Every line below from the one containing "form). [folklore] -/" through the one containing "Witness independent of" must be transcribed exactly. Omit all lines outside that stretch.

(Supplied information)

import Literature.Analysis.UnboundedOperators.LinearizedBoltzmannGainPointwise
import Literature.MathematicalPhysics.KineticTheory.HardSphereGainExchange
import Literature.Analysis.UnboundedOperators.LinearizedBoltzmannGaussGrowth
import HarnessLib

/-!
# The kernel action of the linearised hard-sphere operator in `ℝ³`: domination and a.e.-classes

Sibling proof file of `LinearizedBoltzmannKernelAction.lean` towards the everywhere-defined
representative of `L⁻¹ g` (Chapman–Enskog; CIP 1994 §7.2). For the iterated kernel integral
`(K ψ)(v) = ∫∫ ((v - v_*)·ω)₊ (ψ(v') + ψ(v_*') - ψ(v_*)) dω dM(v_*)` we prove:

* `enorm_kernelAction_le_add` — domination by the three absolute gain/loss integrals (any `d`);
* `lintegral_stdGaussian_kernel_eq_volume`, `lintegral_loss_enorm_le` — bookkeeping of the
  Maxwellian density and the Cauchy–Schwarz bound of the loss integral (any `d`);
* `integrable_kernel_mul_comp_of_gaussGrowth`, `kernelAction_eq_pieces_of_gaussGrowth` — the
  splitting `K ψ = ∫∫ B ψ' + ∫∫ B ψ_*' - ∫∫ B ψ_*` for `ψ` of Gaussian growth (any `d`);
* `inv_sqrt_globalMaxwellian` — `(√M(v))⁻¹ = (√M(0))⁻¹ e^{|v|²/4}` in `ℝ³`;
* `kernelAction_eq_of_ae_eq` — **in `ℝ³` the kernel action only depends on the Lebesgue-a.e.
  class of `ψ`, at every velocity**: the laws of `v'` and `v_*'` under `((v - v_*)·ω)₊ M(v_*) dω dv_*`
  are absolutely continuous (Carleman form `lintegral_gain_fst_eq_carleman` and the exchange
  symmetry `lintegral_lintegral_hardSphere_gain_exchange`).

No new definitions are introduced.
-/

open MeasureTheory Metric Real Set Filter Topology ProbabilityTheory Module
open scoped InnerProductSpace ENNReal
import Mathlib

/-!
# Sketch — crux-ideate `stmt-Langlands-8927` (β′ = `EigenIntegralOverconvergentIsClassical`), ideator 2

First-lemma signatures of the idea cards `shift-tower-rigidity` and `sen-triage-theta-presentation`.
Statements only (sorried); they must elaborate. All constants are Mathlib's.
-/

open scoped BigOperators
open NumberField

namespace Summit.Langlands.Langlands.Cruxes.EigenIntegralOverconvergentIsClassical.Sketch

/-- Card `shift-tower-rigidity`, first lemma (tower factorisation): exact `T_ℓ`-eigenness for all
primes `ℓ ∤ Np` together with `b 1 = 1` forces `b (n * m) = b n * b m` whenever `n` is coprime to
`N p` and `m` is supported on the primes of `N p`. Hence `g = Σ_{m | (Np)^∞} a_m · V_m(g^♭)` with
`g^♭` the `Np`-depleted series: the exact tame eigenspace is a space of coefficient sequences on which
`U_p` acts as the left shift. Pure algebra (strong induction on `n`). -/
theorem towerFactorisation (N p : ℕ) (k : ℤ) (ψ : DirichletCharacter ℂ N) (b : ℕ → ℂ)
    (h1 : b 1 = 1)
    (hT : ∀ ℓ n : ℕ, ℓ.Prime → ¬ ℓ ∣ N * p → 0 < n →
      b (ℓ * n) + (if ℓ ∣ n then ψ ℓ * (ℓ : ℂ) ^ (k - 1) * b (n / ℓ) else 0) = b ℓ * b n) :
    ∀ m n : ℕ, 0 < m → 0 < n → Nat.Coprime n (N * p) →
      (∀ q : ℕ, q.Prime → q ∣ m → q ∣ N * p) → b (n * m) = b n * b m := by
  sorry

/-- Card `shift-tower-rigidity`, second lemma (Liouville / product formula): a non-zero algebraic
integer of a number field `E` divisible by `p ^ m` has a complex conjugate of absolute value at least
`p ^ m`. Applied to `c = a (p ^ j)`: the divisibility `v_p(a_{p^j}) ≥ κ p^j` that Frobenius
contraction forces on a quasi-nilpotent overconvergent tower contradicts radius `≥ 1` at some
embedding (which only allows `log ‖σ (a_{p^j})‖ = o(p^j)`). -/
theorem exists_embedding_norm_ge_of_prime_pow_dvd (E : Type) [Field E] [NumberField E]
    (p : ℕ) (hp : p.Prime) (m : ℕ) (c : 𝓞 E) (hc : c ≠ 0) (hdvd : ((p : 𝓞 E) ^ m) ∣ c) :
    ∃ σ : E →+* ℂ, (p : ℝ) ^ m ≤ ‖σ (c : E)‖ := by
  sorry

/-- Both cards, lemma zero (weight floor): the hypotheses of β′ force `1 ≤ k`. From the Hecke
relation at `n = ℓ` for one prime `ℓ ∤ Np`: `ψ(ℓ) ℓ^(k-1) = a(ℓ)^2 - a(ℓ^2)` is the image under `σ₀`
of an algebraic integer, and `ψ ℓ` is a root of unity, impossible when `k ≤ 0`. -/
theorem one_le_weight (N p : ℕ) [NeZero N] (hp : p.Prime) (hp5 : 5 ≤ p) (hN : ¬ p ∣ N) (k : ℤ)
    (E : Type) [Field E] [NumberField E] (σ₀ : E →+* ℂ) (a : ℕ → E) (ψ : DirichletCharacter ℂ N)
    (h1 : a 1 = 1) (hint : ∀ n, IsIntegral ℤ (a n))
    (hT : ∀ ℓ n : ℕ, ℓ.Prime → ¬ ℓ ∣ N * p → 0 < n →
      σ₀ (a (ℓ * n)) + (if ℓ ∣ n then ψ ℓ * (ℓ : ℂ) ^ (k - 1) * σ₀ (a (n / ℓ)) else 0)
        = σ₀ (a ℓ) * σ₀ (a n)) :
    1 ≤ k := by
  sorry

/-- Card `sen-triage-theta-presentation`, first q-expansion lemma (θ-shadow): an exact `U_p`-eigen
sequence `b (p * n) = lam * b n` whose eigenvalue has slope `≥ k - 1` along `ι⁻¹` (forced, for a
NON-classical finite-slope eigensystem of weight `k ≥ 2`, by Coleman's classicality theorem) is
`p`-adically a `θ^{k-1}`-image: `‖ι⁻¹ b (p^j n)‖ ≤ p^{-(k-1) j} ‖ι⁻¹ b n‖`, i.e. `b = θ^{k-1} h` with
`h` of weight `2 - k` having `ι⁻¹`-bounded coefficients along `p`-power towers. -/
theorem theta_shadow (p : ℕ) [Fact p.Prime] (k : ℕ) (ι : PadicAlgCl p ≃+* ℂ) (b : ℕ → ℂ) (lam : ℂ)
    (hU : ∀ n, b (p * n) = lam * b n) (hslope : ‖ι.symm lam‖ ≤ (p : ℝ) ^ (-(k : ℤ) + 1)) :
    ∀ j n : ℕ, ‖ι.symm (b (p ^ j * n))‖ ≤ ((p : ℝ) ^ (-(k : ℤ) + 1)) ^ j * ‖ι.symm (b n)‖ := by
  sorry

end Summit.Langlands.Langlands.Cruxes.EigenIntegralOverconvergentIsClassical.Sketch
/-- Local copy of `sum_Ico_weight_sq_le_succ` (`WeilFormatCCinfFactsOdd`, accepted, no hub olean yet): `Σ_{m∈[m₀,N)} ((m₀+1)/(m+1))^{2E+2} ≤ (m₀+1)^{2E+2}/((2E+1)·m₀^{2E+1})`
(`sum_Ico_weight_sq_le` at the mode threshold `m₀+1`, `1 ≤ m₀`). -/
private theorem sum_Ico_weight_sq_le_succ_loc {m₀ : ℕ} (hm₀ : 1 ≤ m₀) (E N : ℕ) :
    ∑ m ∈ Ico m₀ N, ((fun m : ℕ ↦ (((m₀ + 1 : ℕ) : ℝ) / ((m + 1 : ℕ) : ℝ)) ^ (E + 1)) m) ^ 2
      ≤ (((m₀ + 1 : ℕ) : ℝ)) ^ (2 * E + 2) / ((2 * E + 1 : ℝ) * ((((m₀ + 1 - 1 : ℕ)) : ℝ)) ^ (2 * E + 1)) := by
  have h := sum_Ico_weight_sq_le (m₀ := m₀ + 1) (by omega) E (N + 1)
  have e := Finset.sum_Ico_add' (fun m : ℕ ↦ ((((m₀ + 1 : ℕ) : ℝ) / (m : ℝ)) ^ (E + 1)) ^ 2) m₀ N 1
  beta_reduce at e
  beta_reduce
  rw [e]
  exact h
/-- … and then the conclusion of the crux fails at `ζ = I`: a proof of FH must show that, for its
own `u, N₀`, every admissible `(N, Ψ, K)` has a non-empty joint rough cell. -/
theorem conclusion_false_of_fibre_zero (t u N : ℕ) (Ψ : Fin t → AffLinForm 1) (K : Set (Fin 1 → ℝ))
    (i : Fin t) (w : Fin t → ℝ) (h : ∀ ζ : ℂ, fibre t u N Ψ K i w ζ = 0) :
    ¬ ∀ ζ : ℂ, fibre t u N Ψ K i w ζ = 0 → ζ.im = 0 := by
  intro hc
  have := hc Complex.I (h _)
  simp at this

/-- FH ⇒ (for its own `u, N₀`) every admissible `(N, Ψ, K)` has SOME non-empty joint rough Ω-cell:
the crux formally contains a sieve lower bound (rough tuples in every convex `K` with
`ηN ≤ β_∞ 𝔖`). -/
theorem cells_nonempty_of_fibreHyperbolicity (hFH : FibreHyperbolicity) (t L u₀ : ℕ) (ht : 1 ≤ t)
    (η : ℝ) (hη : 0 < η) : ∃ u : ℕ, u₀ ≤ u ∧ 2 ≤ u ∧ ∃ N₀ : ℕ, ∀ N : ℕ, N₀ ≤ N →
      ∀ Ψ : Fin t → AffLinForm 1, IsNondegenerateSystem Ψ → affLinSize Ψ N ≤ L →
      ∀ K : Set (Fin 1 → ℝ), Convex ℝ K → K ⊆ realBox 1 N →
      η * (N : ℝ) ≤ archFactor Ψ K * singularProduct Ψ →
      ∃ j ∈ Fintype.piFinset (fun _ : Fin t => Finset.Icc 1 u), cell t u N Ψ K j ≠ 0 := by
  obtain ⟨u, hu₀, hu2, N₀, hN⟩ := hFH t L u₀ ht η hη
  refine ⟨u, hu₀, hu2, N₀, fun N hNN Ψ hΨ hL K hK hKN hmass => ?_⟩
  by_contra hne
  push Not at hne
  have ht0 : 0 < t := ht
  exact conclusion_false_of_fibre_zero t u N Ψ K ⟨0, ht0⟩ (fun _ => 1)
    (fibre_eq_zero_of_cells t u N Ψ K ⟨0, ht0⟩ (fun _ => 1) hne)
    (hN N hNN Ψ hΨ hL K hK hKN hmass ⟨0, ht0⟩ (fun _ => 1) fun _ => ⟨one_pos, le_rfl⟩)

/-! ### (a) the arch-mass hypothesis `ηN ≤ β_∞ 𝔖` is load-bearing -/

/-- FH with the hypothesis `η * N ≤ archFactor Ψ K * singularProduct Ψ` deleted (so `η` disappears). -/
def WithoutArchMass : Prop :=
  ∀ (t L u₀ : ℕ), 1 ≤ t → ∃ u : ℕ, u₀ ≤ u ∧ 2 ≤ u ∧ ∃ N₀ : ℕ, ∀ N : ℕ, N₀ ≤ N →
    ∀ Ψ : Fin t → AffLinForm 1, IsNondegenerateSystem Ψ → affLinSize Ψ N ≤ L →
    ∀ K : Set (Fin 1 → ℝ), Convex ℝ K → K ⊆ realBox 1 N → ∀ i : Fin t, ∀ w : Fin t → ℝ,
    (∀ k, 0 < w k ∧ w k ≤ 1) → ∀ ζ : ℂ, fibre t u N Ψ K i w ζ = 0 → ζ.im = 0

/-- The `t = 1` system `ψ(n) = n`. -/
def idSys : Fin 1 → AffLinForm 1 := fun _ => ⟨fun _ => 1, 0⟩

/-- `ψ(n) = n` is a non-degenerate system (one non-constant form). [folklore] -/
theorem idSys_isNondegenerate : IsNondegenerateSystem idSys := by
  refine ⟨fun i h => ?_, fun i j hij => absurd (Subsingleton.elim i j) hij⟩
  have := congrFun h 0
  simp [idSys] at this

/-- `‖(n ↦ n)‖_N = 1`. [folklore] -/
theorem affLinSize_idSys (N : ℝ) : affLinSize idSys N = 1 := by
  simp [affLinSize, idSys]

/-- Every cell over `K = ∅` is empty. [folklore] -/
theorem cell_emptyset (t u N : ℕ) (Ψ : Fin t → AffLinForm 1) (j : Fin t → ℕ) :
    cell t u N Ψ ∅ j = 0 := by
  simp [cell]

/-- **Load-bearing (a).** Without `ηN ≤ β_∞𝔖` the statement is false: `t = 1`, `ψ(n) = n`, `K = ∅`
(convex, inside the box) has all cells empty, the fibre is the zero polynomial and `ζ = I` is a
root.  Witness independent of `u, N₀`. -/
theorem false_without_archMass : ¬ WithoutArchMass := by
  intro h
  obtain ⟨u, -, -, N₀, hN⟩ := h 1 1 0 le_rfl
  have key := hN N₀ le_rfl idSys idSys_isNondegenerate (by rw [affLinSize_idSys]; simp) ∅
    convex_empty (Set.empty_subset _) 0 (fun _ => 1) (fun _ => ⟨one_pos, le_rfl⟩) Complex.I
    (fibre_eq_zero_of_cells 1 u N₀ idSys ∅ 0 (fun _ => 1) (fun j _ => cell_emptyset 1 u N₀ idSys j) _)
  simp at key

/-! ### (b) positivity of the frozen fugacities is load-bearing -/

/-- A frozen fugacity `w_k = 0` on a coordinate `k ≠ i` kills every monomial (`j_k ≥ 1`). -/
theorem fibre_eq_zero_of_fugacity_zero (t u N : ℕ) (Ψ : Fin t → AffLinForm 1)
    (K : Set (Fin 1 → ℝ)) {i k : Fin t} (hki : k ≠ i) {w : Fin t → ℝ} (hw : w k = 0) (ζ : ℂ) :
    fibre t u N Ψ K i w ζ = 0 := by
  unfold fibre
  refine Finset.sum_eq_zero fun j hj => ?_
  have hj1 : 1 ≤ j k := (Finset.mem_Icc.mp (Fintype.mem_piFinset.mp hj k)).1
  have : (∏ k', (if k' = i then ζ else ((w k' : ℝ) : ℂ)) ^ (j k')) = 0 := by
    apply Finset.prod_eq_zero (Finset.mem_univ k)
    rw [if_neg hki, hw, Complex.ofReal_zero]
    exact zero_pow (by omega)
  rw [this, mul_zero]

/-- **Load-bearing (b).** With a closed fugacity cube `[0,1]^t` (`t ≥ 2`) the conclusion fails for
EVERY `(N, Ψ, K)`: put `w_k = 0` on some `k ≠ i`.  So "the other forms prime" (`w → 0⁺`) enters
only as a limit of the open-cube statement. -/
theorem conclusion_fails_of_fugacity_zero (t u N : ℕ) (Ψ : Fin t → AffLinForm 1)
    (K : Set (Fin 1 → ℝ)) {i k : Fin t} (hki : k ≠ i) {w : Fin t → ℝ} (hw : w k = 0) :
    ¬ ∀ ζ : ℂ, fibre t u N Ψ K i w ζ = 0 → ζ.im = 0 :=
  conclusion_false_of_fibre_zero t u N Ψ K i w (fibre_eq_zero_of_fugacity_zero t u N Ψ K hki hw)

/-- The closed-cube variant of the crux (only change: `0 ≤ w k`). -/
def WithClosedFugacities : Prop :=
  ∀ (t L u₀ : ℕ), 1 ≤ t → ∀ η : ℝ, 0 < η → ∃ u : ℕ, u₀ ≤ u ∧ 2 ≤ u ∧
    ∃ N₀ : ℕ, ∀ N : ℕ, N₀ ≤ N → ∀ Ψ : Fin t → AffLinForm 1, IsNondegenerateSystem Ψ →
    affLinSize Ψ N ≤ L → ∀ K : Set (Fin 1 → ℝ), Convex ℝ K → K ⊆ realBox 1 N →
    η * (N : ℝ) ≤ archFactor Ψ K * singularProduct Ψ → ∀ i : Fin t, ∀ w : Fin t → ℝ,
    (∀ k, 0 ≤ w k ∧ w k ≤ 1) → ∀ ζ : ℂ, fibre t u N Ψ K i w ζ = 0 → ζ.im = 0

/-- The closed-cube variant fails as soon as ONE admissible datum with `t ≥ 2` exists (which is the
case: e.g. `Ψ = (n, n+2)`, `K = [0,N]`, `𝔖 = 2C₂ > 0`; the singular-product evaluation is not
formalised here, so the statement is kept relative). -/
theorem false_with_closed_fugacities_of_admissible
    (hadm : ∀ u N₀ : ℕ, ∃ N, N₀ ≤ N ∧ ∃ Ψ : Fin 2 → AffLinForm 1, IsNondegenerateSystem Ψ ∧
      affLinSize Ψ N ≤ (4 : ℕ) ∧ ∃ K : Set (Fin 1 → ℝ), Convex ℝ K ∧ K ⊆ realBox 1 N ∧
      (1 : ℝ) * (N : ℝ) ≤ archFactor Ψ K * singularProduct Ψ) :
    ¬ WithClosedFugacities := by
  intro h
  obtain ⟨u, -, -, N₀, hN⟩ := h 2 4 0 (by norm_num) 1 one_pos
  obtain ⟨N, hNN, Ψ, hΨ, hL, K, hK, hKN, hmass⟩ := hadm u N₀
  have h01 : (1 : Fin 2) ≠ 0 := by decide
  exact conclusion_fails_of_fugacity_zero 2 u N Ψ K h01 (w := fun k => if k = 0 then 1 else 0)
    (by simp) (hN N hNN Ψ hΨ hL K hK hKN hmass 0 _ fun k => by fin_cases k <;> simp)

(End Supplied information)

### Task response
/-- `ψ(n) = n` is a non-degenerate system (one non-constant form). [folklore] -/
theorem idSys_isNondegenerate : IsNondegenerateSystem idSys := by
  refine ⟨fun i h => ?_, fun i j hij => absurd (Subsingleton.elim i j) hij⟩
  have := congrFun h 0
  simp [idSys] at this

/-- `‖(n ↦ n)‖_N = 1`. [folklore] -/
theorem affLinSize_idSys (N : ℝ) : affLinSize idSys N = 1 := by
  simp [affLinSize, idSys]

/-- Every cell over `K = ∅` is empty. [folklore] -/
theorem cell_emptyset (t u N : ℕ) (Ψ : Fin t → AffLinForm 1) (j : Fin t → ℕ) :
    cell t u N Ψ ∅ j = 0 := by
  simp [cell]

/-- **Load-bearing (a).** Without `ηN ≤ β_∞𝔖` the statement is false: `t = 1`, `ψ(n) = n`, `K = ∅`
(convex, inside the box) has all cells empty, the fibre is the zero polynomial and `ζ = I` is a
root.  Witness independent of `u, N₀`. -/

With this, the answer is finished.